◆ Work instructions
The stretch wanted below opens at the line containing "F.IsEFDerivationFrom Γ' φ" and closes at the line containing "is monotone in the axiom set. [folklore] -/". Please return it exactly, with no other lines.

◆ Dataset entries
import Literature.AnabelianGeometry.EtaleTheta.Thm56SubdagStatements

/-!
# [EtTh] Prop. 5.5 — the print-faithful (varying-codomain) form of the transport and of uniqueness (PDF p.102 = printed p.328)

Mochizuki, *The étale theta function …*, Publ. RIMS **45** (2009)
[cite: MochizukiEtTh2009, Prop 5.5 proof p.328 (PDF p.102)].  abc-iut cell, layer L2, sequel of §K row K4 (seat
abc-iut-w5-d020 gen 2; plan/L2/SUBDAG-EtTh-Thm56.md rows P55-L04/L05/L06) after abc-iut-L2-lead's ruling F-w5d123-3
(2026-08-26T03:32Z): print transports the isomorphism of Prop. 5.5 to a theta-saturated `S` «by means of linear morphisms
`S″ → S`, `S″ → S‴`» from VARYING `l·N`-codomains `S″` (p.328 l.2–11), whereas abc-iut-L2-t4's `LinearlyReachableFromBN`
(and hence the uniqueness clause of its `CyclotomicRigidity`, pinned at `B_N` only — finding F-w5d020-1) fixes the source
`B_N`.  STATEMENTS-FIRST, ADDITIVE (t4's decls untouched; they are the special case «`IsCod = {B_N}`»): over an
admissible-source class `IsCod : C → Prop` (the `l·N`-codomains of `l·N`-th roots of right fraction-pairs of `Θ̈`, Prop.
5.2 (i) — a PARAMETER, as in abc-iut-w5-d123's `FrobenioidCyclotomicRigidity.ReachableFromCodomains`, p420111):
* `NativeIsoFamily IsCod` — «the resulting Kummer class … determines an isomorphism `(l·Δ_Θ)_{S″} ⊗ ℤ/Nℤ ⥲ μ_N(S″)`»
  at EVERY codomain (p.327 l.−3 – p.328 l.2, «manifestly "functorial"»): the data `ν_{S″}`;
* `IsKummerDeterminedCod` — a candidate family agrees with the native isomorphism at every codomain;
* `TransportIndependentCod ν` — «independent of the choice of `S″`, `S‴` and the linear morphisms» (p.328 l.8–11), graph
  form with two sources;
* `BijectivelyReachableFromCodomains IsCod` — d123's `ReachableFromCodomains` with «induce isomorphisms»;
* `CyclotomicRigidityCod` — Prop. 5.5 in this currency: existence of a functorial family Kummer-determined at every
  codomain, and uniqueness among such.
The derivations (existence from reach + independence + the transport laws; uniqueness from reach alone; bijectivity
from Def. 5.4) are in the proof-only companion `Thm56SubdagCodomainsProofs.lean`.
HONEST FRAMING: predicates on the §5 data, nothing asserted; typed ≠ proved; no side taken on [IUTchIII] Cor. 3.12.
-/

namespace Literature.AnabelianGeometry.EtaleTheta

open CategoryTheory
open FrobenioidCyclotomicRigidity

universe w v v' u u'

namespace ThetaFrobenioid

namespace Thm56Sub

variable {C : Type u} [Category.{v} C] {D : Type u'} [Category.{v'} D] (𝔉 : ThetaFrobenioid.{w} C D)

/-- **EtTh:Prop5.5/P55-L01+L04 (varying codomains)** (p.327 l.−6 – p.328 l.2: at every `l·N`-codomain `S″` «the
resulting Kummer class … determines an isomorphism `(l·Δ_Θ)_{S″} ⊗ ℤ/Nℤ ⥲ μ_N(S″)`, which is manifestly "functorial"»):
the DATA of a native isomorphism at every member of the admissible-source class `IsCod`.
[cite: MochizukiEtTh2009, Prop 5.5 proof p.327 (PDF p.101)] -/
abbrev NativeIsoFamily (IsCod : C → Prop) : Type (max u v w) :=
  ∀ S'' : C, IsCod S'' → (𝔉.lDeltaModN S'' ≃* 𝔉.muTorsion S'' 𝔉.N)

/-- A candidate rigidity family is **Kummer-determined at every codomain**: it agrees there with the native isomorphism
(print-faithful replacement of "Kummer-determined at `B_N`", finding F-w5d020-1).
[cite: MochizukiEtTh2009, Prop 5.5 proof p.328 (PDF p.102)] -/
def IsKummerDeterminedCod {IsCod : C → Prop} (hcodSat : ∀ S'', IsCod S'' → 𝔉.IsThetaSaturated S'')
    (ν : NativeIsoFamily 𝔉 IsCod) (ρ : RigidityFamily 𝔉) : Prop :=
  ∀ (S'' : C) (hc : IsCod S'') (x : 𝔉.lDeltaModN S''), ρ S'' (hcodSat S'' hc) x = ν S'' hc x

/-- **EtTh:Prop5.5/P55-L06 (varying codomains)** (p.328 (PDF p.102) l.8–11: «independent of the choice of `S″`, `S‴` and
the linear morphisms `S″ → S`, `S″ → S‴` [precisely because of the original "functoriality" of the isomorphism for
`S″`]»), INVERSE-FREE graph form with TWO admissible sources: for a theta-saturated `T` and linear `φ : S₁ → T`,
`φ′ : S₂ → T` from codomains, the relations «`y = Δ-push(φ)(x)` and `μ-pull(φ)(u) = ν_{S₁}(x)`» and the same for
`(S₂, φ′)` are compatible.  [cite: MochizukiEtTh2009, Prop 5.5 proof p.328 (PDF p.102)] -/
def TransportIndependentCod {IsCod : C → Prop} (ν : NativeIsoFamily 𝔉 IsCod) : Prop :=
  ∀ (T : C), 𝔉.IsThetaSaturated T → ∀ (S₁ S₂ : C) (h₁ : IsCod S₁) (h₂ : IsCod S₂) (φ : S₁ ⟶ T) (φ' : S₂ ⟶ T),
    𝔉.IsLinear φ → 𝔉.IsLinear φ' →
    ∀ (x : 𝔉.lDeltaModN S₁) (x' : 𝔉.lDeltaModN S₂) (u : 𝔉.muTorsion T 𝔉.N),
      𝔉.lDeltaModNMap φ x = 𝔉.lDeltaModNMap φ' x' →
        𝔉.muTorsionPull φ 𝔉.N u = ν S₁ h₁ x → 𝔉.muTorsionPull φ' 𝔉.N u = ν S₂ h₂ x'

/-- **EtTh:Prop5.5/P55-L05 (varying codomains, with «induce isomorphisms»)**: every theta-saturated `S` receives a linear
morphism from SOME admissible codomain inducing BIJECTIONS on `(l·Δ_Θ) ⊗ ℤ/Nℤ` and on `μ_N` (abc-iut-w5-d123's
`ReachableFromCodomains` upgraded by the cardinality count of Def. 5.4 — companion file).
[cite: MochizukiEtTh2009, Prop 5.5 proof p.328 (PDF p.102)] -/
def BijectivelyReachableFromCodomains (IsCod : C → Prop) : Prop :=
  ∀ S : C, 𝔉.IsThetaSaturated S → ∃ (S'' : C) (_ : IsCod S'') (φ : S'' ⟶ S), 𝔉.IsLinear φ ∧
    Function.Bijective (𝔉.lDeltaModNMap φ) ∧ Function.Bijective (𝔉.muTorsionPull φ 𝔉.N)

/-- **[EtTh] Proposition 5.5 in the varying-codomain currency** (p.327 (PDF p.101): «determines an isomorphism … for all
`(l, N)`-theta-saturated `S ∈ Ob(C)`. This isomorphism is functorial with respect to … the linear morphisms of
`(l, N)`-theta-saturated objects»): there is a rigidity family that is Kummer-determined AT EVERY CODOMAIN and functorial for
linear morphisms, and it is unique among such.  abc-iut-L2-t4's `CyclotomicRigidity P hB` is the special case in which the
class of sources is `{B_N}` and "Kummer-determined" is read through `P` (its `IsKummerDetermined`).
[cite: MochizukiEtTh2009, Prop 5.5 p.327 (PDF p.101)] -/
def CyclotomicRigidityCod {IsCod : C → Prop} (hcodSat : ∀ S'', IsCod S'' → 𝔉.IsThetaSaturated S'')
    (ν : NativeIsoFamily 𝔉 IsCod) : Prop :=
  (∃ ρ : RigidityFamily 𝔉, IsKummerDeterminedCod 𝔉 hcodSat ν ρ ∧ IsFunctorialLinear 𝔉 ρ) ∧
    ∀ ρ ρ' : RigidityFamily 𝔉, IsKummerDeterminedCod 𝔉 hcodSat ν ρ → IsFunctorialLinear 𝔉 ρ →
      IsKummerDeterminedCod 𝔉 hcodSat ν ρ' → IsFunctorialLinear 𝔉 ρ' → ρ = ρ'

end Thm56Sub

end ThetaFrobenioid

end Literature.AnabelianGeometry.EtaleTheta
==
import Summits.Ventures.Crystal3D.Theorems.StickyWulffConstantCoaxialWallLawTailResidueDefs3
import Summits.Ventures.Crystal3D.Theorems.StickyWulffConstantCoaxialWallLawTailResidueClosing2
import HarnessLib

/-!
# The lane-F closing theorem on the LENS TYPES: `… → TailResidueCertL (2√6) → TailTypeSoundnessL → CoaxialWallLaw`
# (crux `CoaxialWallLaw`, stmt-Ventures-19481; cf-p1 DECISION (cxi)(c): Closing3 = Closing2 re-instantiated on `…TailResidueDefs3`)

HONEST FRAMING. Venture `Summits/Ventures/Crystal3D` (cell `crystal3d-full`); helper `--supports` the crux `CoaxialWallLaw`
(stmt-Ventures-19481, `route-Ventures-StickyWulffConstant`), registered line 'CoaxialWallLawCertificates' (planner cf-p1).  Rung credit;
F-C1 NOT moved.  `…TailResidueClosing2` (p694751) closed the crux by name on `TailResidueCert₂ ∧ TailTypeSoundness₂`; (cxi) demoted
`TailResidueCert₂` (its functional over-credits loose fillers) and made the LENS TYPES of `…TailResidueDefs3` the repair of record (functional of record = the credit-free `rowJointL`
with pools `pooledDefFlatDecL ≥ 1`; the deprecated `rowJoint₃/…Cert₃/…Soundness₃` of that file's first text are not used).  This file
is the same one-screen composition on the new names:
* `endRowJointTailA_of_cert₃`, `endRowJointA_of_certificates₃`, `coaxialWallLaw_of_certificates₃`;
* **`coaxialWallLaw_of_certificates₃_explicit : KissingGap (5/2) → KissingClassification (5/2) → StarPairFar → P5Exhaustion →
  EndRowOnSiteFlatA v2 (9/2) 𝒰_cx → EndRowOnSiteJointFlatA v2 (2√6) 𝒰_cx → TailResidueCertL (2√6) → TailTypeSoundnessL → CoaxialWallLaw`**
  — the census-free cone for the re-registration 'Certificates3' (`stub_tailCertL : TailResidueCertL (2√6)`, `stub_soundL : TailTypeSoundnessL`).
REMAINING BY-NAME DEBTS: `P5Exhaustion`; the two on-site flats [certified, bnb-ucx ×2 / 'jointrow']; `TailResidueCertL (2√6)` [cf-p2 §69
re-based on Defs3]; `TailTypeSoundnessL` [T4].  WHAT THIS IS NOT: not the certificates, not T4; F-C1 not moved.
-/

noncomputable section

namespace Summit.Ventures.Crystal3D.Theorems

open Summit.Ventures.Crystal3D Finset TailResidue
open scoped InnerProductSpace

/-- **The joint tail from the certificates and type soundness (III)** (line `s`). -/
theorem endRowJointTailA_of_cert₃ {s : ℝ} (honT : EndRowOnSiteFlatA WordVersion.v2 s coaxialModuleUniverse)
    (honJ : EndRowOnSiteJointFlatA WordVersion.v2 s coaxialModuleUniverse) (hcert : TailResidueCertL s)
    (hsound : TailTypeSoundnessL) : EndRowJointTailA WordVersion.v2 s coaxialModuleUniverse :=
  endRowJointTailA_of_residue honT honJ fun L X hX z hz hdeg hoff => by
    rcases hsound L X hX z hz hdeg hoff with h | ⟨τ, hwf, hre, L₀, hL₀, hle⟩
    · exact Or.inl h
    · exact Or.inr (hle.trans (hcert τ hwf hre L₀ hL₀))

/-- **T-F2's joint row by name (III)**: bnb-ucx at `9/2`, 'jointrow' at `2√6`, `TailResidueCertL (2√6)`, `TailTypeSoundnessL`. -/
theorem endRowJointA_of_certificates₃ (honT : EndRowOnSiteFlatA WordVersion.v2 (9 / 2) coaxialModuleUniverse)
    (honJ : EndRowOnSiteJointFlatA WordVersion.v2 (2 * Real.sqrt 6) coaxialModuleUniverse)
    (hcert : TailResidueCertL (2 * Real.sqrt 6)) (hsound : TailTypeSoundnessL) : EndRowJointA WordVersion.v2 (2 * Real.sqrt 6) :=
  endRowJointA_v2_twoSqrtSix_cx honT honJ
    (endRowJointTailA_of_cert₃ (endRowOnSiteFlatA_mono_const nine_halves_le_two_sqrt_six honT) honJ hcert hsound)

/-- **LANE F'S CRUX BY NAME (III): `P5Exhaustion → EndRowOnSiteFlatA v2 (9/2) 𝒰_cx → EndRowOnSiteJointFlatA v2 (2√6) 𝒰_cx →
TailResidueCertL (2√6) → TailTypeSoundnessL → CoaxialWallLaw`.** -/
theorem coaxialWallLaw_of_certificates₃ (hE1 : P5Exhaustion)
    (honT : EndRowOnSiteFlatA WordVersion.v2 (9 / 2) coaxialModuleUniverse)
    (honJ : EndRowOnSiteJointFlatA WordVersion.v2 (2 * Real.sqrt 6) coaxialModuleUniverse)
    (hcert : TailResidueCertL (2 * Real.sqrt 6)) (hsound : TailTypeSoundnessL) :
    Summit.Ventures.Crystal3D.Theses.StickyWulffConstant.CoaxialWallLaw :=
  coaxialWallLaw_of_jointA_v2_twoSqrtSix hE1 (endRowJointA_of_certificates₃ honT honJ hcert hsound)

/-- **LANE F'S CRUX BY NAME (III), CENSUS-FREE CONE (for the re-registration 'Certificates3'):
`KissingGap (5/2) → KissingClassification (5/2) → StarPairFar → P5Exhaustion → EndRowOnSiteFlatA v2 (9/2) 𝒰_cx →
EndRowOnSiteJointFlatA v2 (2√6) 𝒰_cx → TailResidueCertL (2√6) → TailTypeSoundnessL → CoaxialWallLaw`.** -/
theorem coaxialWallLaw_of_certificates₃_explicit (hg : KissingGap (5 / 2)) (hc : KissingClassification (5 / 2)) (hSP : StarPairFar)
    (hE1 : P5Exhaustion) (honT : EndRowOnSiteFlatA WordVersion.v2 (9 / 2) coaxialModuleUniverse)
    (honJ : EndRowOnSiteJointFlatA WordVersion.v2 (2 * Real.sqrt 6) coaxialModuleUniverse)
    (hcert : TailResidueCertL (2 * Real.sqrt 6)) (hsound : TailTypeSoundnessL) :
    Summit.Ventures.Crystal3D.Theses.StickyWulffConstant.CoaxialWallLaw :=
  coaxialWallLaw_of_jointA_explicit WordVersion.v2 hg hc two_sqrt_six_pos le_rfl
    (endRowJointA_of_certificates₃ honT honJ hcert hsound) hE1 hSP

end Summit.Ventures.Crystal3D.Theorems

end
---
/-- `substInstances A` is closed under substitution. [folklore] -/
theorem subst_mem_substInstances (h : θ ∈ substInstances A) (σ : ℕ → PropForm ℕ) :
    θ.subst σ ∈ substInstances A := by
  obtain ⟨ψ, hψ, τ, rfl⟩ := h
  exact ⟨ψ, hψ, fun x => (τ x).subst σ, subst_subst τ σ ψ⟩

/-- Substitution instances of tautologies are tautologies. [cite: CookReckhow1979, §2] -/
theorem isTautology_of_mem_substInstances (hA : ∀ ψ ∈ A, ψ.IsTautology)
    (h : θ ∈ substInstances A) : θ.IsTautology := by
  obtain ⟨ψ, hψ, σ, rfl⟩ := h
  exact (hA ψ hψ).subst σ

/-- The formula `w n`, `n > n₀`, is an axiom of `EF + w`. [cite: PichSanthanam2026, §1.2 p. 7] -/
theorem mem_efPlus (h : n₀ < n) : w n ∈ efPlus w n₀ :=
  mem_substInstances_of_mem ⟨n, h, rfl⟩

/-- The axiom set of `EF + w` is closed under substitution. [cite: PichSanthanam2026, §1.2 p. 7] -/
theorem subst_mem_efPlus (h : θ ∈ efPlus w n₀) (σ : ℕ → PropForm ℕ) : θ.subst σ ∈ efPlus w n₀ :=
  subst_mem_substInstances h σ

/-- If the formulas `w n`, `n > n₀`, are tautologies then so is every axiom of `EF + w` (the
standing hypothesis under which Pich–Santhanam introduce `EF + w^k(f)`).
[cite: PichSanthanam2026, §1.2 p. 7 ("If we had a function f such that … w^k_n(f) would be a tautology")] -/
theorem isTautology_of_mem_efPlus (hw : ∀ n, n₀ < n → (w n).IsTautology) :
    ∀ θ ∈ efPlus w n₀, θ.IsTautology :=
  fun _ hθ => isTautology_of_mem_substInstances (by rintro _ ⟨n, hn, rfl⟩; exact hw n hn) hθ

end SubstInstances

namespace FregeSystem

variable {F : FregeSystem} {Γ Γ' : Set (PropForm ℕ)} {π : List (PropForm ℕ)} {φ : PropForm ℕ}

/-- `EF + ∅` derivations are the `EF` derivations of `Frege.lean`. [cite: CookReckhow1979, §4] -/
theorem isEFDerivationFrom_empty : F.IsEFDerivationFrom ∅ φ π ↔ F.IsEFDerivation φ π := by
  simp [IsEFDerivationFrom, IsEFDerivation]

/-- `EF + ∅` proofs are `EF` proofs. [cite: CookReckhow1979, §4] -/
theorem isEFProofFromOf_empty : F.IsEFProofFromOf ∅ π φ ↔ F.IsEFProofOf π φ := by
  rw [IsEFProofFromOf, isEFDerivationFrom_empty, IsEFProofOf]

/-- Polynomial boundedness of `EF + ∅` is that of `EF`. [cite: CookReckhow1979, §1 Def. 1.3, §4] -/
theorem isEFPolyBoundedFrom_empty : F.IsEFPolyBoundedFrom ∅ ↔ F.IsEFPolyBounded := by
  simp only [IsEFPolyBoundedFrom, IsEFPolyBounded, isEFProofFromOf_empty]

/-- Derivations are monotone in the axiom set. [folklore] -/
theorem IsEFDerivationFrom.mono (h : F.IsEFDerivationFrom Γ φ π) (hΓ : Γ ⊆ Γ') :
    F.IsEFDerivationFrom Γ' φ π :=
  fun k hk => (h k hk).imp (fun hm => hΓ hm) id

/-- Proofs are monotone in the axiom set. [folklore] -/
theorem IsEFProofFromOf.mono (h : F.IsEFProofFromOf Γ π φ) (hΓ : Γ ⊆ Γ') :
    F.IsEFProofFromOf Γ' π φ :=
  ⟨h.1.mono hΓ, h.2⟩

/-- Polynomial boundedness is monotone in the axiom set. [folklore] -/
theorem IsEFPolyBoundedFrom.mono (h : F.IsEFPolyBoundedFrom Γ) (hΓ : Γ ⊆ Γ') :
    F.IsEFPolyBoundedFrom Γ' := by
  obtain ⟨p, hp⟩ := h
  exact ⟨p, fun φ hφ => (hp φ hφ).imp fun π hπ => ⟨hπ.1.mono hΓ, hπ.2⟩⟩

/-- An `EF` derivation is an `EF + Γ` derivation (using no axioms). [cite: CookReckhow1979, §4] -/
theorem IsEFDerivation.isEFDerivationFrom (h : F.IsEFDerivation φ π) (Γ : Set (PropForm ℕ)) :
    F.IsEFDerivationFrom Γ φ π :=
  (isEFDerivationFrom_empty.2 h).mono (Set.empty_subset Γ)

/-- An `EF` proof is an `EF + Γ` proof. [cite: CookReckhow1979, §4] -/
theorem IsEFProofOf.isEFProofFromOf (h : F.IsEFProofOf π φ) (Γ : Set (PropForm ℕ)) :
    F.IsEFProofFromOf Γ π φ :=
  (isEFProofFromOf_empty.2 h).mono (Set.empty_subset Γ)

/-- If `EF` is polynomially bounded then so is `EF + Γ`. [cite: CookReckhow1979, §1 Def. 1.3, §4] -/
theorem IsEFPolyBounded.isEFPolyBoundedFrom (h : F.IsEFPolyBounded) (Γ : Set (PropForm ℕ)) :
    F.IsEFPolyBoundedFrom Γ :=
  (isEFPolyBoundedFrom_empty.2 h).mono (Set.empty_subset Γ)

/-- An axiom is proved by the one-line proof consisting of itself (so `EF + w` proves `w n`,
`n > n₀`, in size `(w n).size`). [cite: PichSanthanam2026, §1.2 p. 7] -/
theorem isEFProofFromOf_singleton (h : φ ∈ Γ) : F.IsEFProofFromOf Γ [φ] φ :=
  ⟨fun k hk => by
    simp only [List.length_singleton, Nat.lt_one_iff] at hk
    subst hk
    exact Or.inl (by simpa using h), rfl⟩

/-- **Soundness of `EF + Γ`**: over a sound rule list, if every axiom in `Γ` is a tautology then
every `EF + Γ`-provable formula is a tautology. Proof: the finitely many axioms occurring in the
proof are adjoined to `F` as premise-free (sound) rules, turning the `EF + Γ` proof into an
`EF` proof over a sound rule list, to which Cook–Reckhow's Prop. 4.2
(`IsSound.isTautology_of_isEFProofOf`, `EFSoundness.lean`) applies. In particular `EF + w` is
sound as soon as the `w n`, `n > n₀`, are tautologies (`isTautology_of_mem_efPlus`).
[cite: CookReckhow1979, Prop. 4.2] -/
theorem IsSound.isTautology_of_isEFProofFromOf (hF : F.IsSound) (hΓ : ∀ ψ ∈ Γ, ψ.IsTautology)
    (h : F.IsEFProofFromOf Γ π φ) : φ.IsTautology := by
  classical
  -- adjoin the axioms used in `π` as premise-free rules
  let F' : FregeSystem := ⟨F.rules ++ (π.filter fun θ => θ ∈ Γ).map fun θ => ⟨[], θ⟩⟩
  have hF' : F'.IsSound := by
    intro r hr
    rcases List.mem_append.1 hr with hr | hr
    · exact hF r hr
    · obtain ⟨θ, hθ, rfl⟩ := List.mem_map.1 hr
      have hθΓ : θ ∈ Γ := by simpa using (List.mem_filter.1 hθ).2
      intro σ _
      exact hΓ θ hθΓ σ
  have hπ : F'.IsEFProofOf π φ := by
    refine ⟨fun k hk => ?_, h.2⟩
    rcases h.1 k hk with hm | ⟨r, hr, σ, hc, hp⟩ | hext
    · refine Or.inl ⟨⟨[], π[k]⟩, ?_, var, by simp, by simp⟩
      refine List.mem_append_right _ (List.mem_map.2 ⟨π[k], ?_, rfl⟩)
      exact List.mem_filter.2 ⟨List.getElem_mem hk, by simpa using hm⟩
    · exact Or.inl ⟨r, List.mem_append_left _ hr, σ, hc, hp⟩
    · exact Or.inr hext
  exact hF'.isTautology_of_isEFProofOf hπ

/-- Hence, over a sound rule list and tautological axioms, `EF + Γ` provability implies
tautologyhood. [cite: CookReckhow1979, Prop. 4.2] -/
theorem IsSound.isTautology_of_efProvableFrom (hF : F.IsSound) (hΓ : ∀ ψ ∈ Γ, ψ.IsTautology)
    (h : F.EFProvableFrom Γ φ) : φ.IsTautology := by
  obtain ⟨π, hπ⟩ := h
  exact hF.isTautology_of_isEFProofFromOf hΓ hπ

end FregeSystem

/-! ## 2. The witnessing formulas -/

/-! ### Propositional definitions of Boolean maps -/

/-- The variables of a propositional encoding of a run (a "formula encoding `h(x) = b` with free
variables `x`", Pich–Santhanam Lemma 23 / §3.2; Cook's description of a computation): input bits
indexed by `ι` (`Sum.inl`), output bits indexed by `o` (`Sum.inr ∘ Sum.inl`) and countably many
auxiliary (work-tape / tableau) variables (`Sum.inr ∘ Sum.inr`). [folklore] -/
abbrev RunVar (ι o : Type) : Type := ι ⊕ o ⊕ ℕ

◆ Reply to the exercise
    F.IsEFDerivationFrom Γ' φ π :=
  fun k hk => (h k hk).imp (fun hm => hΓ hm) id

/-- Proofs are monotone in the axiom set. [folklore] -/
theorem IsEFProofFromOf.mono (h : F.IsEFProofFromOf Γ π φ) (hΓ : Γ ⊆ Γ') :
    F.IsEFProofFromOf Γ' π φ :=
  ⟨h.1.mono hΓ, h.2⟩

/-- Polynomial boundedness is monotone in the axiom set. [folklore] -/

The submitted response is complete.